─── Available data ───
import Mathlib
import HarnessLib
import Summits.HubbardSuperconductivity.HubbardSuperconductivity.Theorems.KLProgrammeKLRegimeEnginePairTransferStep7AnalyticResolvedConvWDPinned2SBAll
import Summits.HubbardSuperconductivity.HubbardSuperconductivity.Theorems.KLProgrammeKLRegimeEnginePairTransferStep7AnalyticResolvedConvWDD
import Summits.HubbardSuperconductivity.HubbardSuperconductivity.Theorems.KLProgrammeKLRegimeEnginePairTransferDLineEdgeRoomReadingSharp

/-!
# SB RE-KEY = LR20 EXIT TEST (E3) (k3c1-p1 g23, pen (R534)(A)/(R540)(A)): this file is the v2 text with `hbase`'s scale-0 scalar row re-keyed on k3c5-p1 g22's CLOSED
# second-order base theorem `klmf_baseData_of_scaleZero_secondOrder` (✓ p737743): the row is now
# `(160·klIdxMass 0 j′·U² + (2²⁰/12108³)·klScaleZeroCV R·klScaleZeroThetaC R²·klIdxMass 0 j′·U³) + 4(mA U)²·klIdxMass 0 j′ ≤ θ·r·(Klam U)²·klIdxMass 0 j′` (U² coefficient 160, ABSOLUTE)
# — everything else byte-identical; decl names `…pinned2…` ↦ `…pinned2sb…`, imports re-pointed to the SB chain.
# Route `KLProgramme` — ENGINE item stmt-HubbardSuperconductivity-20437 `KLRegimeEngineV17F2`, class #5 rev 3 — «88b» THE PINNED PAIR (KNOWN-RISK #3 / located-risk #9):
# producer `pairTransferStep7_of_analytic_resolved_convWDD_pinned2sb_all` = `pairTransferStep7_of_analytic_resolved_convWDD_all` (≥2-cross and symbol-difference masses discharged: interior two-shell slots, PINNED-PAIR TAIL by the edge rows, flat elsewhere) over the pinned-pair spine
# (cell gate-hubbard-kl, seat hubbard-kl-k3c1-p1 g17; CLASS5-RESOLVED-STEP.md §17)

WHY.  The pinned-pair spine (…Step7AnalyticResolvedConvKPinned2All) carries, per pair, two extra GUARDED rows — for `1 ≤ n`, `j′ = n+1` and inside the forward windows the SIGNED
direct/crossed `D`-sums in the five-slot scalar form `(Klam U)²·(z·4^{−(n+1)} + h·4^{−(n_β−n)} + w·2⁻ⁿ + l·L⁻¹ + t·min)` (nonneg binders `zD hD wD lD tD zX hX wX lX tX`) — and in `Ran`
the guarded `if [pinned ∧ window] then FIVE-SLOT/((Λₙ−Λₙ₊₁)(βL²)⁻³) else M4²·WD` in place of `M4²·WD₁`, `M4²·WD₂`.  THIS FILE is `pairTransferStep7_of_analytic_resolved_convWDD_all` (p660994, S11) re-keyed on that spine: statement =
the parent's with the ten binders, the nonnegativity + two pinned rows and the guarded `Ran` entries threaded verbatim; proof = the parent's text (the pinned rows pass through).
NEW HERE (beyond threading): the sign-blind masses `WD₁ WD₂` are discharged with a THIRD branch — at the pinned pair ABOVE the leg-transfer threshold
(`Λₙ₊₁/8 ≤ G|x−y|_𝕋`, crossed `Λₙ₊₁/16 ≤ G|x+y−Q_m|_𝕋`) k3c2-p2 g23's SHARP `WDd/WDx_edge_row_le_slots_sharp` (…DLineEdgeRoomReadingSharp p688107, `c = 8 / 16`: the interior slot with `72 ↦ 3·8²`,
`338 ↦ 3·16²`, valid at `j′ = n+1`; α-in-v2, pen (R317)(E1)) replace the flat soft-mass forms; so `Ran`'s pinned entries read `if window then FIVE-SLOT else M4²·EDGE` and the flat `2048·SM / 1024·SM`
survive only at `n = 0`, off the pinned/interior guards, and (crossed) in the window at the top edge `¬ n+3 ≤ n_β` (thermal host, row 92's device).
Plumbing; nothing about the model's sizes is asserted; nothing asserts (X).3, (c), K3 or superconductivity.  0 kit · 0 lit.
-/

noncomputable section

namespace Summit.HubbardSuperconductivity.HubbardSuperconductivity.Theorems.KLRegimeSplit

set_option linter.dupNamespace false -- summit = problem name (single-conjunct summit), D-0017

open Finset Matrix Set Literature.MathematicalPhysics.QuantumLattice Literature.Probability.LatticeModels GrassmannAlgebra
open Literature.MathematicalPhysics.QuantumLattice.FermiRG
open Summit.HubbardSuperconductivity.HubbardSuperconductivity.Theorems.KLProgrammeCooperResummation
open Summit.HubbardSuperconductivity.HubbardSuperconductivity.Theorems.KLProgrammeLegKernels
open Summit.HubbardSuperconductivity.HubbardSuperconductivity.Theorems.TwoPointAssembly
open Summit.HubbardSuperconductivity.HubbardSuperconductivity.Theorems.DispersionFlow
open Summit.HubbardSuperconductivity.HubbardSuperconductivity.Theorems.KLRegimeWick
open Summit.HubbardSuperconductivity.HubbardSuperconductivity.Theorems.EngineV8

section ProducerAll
───
[Try it] Each record is to be retyped exactly as it appears.

[Output of the exercise]
import Mathlib
import HarnessLib
import Summits.HubbardSuperconductivity.HubbardSuperconductivity.Theorems.KLProgrammeKLRegimeEnginePairTransferStep7AnalyticResolvedConvWDPinned2SBAll
import Summits.HubbardSuperconductivity.HubbardSuperconductivity.Theorems.KLProgrammeKLRegimeEnginePairTransferStep7AnalyticResolvedConvWDD
import Summits.HubbardSuperconductivity.HubbardSuperconductivity.Theorems.KLProgrammeKLRegimeEnginePairTransferDLineEdgeRoomReadingSharp

/-!
# SB RE-KEY = LR20 EXIT TEST (E3) (k3c1-p1 g23, pen (R534)(A)/(R540)(A)): this file is the v2 text with `hbase`'s scale-0 scalar row re-keyed on k3c5-p1 g22's CLOSED
# second-order base theorem `klmf_baseData_of_scaleZero_secondOrder` (✓ p737743): the row is now
# `(160·klIdxMass 0 j′·U² + (2²⁰/12108³)·klScaleZeroCV R·klScaleZeroThetaC R²·klIdxMass 0 j′·U³) + 4(mA U)²·klIdxMass 0 j′ ≤ θ·r·(Klam U)²·klIdxMass 0 j′` (U² coefficient 160, ABSOLUTE)
# — everything else byte-identical; decl names `…pinned2…` ↦ `…pinned2sb…`, imports re-pointed to the SB chain.
# Route `KLProgramme` — ENGINE item stmt-HubbardSuperconductivity-20437 `KLRegimeEngineV17F2`, class #5 rev 3 — «88b» THE PINNED PAIR (KNOWN-RISK #3 / located-risk #9):
# producer `pairTransferStep7_of_analytic_resolved_convWDD_pinned2sb_all` = `pairTransferStep7_of_analytic_resolved_convWDD_all` (≥2-cross and symbol-difference masses discharged: interior two-shell slots, PINNED-PAIR TAIL by the edge rows, flat elsewhere) over the pinned-pair spine
# (cell gate-hubbard-kl, seat hubbard-kl-k3c1-p1 g17; CLASS5-RESOLVED-STEP.md §17)

WHY.  The pinned-pair spine (…Step7AnalyticResolvedConvKPinned2All) carries, per pair, two extra GUARDED rows — for `1 ≤ n`, `j′ = n+1` and inside the forward windows the SIGNED
direct/crossed `D`-sums in the five-slot scalar form `(Klam U)²·(z·4^{−(n+1)} + h·4^{−(n_β−n)} + w·2⁻ⁿ + l·L⁻¹ + t·min)` (nonneg binders `zD hD wD lD tD zX hX wX lX tX`) — and in `Ran`
the guarded `if [pinned ∧ window] then FIVE-SLOT/((Λₙ−Λₙ₊₁)(βL²)⁻³) else M4²·WD` in place of `M4²·WD₁`, `M4²·WD₂`.  THIS FILE is `pairTransferStep7_of_analytic_resolved_convWDD_all` (p660994, S11) re-keyed on that spine: statement =
the parent's with the ten binders, the nonnegativity + two pinned rows and the guarded `Ran` entries threaded verbatim; proof = the parent's text (the pinned rows pass through).
NEW HERE (beyond threading): the sign-blind masses `WD₁ WD₂` are discharged with a THIRD branch — at the pinned pair ABOVE the leg-transfer threshold
(`Λₙ₊₁/8 ≤ G|x−y|_𝕋`, crossed `Λₙ₊₁/16 ≤ G|x+y−Q_m|_𝕋`) k3c2-p2 g23's SHARP `WDd/WDx_edge_row_le_slots_sharp` (…DLineEdgeRoomReadingSharp p688107, `c = 8 / 16`: the interior slot with `72 ↦ 3·8²`,
`338 ↦ 3·16²`, valid at `j′ = n+1`; α-in-v2, pen (R317)(E1)) replace the flat soft-mass forms; so `Ran`'s pinned entries read `if window then FIVE-SLOT else M4²·EDGE` and the flat `2048·SM / 1024·SM`
survive only at `n = 0`, off the pinned/interior guards, and (crossed) in the window at the top edge `¬ n+3 ≤ n_β` (thermal host, row 92's device).
Plumbing; nothing about the model's sizes is asserted; nothing asserts (X).3, (c), K3 or superconductivity.  0 kit · 0 lit.
-/

noncomputable section

namespace Summit.HubbardSuperconductivity.HubbardSuperconductivity.Theorems.KLRegimeSplit

set_option linter.dupNamespace false -- summit = problem name (single-conjunct summit), D-0017

open Finset Matrix Set Literature.MathematicalPhysics.QuantumLattice Literature.Probability.LatticeModels GrassmannAlgebra
open Literature.MathematicalPhysics.QuantumLattice.FermiRG
open Summit.HubbardSuperconductivity.HubbardSuperconductivity.Theorems.KLProgrammeCooperResummation
open Summit.HubbardSuperconductivity.HubbardSuperconductivity.Theorems.KLProgrammeLegKernels
open Summit.HubbardSuperconductivity.HubbardSuperconductivity.Theorems.TwoPointAssembly
open Summit.HubbardSuperconductivity.HubbardSuperconductivity.Theorems.DispersionFlow
open Summit.HubbardSuperconductivity.HubbardSuperconductivity.Theorems.KLRegimeWick
open Summit.HubbardSuperconductivity.HubbardSuperconductivity.Theorems.EngineV8

section ProducerAll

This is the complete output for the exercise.